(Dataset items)
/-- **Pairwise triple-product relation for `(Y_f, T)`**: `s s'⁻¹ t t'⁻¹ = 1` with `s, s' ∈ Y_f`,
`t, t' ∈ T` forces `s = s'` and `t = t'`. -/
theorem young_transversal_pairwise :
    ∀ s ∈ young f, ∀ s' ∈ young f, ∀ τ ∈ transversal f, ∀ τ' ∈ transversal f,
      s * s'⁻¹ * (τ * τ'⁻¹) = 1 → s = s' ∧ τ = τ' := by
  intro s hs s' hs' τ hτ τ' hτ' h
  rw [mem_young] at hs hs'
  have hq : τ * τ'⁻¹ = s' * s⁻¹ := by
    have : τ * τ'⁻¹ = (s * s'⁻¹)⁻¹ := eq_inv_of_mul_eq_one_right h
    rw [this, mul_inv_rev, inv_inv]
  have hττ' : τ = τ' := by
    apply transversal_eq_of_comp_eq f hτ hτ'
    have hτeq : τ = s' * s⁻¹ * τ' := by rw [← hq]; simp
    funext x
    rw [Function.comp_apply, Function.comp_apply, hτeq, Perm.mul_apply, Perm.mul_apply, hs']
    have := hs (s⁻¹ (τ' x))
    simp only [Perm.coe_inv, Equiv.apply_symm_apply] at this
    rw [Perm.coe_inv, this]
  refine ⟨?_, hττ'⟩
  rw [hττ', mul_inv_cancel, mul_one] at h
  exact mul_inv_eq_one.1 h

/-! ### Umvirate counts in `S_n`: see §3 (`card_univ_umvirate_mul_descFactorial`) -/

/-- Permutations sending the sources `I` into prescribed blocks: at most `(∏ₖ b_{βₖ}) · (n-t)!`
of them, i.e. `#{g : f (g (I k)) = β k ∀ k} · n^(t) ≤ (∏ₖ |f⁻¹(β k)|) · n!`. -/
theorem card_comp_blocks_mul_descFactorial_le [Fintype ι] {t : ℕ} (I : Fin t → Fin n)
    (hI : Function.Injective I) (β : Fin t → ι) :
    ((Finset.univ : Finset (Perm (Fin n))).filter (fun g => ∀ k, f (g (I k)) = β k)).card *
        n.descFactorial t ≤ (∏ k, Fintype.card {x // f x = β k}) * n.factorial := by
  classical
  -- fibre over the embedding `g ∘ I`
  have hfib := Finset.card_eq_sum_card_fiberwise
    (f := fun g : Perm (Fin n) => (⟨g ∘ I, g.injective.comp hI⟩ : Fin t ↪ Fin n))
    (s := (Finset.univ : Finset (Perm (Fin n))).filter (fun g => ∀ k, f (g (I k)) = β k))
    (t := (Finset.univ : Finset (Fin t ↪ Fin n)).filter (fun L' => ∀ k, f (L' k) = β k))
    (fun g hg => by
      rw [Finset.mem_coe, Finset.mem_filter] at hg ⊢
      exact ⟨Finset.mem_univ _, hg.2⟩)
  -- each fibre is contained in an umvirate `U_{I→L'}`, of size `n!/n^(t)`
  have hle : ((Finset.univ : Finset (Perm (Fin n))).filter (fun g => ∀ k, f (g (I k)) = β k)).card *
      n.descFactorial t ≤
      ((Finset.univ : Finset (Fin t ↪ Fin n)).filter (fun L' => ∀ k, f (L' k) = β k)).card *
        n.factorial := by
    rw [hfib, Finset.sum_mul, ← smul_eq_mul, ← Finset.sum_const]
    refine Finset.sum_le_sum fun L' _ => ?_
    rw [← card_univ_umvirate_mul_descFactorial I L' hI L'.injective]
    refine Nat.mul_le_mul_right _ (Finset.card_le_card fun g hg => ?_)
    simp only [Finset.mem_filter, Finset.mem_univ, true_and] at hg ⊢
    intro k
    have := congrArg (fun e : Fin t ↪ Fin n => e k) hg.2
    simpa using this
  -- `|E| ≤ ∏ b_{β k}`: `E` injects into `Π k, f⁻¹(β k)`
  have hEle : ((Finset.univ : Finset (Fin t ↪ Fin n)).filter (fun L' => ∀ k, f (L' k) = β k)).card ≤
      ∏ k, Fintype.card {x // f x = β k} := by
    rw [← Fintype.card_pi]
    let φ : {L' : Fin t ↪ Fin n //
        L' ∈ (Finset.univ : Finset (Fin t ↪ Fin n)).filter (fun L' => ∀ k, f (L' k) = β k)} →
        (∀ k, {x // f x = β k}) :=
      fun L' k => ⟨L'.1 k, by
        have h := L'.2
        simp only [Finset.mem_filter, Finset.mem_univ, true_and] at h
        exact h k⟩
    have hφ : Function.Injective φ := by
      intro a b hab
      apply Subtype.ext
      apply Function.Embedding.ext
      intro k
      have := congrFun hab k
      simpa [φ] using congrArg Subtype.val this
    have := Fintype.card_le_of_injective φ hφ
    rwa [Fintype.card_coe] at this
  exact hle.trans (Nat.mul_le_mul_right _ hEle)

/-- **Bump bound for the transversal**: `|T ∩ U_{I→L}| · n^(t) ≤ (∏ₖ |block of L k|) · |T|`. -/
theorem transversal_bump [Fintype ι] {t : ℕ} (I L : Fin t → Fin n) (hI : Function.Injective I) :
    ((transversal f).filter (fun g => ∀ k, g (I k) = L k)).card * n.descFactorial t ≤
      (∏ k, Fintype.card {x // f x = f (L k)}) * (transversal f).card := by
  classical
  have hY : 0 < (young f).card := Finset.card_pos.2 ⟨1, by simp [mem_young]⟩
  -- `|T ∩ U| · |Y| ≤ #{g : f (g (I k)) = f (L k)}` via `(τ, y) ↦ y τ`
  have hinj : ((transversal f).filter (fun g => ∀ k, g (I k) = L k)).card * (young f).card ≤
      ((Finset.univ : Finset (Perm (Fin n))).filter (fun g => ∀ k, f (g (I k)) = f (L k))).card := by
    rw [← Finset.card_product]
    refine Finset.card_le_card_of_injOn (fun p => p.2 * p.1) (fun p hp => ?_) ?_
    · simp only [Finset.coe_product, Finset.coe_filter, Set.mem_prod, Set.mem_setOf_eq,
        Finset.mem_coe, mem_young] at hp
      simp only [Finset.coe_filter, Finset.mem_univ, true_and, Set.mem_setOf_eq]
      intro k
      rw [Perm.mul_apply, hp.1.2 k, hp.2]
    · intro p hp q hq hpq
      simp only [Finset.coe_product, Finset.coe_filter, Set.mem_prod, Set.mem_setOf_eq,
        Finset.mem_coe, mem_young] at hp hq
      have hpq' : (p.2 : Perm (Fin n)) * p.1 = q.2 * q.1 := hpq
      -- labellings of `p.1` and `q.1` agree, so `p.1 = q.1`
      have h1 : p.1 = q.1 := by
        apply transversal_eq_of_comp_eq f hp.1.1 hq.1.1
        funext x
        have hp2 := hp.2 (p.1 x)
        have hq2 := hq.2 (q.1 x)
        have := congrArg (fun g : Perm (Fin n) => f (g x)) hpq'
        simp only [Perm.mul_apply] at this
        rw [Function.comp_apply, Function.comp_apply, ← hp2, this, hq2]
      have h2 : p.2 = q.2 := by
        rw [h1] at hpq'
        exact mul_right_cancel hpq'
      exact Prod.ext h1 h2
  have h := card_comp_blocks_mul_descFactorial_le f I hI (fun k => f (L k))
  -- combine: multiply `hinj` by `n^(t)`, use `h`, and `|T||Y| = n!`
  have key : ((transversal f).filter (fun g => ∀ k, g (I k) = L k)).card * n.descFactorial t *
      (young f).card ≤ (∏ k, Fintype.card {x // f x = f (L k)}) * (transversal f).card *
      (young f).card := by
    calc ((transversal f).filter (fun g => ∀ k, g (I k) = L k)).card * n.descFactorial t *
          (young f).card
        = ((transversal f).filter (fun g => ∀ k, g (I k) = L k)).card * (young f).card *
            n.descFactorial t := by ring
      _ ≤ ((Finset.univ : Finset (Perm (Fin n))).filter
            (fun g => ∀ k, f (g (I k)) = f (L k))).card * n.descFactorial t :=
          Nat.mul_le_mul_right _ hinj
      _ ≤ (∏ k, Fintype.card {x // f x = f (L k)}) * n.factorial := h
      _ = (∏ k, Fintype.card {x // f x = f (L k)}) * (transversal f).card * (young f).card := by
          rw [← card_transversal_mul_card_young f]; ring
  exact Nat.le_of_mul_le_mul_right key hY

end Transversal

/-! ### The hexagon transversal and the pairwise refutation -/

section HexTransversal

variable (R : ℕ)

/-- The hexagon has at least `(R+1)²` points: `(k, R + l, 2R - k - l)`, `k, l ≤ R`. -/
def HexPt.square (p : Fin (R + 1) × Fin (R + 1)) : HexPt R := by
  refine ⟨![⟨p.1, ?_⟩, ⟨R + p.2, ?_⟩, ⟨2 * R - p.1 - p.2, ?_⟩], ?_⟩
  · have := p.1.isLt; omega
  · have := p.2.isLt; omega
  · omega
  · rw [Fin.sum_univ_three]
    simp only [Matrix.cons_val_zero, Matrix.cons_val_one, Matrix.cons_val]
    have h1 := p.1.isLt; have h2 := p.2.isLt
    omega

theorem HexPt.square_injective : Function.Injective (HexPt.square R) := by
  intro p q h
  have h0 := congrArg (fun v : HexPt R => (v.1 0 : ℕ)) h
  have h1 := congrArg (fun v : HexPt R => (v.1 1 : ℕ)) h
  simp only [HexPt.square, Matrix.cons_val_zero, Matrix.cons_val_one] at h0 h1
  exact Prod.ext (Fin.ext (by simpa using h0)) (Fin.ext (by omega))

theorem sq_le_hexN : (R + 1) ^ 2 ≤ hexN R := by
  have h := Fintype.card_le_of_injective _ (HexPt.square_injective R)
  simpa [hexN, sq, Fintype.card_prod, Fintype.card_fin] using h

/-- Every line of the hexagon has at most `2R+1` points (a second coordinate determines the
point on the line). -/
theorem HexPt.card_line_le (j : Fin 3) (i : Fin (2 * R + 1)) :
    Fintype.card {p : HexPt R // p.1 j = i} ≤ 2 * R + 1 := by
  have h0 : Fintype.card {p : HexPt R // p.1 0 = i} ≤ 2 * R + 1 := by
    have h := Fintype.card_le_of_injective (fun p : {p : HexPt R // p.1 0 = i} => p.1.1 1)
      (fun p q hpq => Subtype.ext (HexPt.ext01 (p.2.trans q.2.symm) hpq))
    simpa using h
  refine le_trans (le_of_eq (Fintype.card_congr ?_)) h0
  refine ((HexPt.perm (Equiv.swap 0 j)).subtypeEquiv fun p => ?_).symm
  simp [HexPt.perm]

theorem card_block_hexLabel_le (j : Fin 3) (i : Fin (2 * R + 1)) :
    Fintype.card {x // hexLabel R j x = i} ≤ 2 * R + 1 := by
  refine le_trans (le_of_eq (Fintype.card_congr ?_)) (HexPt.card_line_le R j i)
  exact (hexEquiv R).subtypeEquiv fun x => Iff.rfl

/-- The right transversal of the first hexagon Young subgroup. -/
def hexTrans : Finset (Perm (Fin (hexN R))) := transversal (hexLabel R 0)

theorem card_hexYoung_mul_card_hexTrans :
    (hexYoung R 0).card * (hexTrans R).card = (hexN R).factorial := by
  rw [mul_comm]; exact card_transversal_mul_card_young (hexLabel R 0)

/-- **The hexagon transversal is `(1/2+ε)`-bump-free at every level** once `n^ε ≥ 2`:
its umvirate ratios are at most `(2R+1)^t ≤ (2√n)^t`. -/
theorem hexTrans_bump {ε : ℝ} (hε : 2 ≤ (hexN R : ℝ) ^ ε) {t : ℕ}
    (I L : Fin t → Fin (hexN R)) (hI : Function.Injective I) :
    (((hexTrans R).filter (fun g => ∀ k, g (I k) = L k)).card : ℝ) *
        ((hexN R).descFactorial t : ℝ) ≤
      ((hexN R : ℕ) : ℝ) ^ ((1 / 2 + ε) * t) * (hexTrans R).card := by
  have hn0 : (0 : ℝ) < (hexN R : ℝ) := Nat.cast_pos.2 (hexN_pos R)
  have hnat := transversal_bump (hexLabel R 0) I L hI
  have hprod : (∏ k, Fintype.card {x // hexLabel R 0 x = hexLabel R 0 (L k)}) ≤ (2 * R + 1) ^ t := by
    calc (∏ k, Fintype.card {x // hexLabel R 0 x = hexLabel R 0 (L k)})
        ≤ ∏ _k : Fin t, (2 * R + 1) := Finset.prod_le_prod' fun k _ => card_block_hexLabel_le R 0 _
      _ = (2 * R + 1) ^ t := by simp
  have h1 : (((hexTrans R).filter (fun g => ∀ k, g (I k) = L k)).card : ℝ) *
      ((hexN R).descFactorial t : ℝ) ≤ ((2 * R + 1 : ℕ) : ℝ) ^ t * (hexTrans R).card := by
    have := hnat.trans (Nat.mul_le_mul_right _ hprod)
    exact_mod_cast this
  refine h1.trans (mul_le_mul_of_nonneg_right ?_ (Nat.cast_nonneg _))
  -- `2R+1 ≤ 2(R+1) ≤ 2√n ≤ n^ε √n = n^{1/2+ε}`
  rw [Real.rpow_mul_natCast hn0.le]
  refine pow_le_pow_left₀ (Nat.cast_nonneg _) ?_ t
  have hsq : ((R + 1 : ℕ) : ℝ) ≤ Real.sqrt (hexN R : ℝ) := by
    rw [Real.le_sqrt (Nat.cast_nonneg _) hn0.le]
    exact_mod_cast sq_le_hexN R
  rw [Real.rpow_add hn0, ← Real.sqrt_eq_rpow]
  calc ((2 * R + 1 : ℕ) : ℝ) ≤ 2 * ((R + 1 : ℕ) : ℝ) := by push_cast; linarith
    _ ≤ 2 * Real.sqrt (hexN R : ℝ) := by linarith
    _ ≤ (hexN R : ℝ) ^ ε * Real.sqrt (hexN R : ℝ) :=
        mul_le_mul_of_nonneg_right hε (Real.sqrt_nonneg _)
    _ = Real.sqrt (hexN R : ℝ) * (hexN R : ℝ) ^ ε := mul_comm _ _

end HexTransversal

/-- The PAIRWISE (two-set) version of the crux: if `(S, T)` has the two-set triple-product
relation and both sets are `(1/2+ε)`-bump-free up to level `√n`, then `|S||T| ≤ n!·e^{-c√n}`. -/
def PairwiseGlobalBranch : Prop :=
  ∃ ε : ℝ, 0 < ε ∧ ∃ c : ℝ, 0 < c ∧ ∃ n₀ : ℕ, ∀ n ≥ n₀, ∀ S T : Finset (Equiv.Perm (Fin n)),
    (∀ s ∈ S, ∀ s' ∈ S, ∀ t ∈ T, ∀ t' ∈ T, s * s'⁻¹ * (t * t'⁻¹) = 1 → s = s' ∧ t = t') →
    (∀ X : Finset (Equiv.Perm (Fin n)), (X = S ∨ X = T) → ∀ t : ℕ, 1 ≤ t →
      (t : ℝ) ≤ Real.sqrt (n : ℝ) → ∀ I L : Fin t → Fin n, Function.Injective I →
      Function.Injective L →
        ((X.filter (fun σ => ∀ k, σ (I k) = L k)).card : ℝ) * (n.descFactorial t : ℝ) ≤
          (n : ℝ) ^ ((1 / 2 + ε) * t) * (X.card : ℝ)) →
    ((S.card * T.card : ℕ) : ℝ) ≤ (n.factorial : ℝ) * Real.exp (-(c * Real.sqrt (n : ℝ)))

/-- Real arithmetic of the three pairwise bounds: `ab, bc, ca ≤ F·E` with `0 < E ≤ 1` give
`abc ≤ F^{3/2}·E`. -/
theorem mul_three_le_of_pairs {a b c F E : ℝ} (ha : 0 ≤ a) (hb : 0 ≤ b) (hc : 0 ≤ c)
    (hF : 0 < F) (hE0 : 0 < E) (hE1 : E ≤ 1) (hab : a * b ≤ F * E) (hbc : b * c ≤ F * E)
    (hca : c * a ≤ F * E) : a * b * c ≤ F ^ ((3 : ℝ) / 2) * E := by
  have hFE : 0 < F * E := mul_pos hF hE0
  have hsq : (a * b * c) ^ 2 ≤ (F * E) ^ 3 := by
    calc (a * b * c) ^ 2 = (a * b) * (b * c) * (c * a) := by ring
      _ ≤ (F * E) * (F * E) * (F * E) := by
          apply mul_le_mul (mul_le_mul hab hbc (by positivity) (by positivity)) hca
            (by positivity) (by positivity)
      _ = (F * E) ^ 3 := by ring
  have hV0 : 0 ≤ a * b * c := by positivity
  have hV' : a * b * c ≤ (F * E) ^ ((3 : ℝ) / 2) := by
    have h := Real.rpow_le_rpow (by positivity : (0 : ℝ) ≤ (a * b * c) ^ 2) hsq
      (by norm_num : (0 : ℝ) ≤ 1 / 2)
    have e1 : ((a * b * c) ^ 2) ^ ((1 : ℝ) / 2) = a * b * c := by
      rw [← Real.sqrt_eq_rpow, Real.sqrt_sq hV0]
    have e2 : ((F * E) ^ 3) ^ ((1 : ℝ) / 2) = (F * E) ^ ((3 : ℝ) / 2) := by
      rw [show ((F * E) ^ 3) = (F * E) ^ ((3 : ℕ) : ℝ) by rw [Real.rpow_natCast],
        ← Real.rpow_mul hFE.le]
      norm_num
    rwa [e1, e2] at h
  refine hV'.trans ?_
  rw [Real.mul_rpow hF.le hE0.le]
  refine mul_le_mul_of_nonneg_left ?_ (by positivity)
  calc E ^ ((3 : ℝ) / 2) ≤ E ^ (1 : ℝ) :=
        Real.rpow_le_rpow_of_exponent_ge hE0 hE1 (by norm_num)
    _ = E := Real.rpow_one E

> Your assignment
Please, from the entries above, set down exactly the lines from the one containing "its umvirate ratios" through the one containing "calc (∏ k, Fintype.card", and only those.

> Written solution
its umvirate ratios are at most `(2R+1)^t ≤ (2√n)^t`. -/
theorem hexTrans_bump {ε : ℝ} (hε : 2 ≤ (hexN R : ℝ) ^ ε) {t : ℕ}
    (I L : Fin t → Fin (hexN R)) (hI : Function.Injective I) :
    (((hexTrans R).filter (fun g => ∀ k, g (I k) = L k)).card : ℝ) *
        ((hexN R).descFactorial t : ℝ) ≤
      ((hexN R : ℕ) : ℝ) ^ ((1 / 2 + ε) * t) * (hexTrans R).card := by
  have hn0 : (0 : ℝ) < (hexN R : ℝ) := Nat.cast_pos.2 (hexN_pos R)
  have hnat := transversal_bump (hexLabel R 0) I L hI
  have hprod : (∏ k, Fintype.card {x // hexLabel R 0 x = hexLabel R 0 (L k)}) ≤ (2 * R + 1) ^ t := by
    calc (∏ k, Fintype.card {x // hexLabel R 0 x = hexLabel R 0 (L k)})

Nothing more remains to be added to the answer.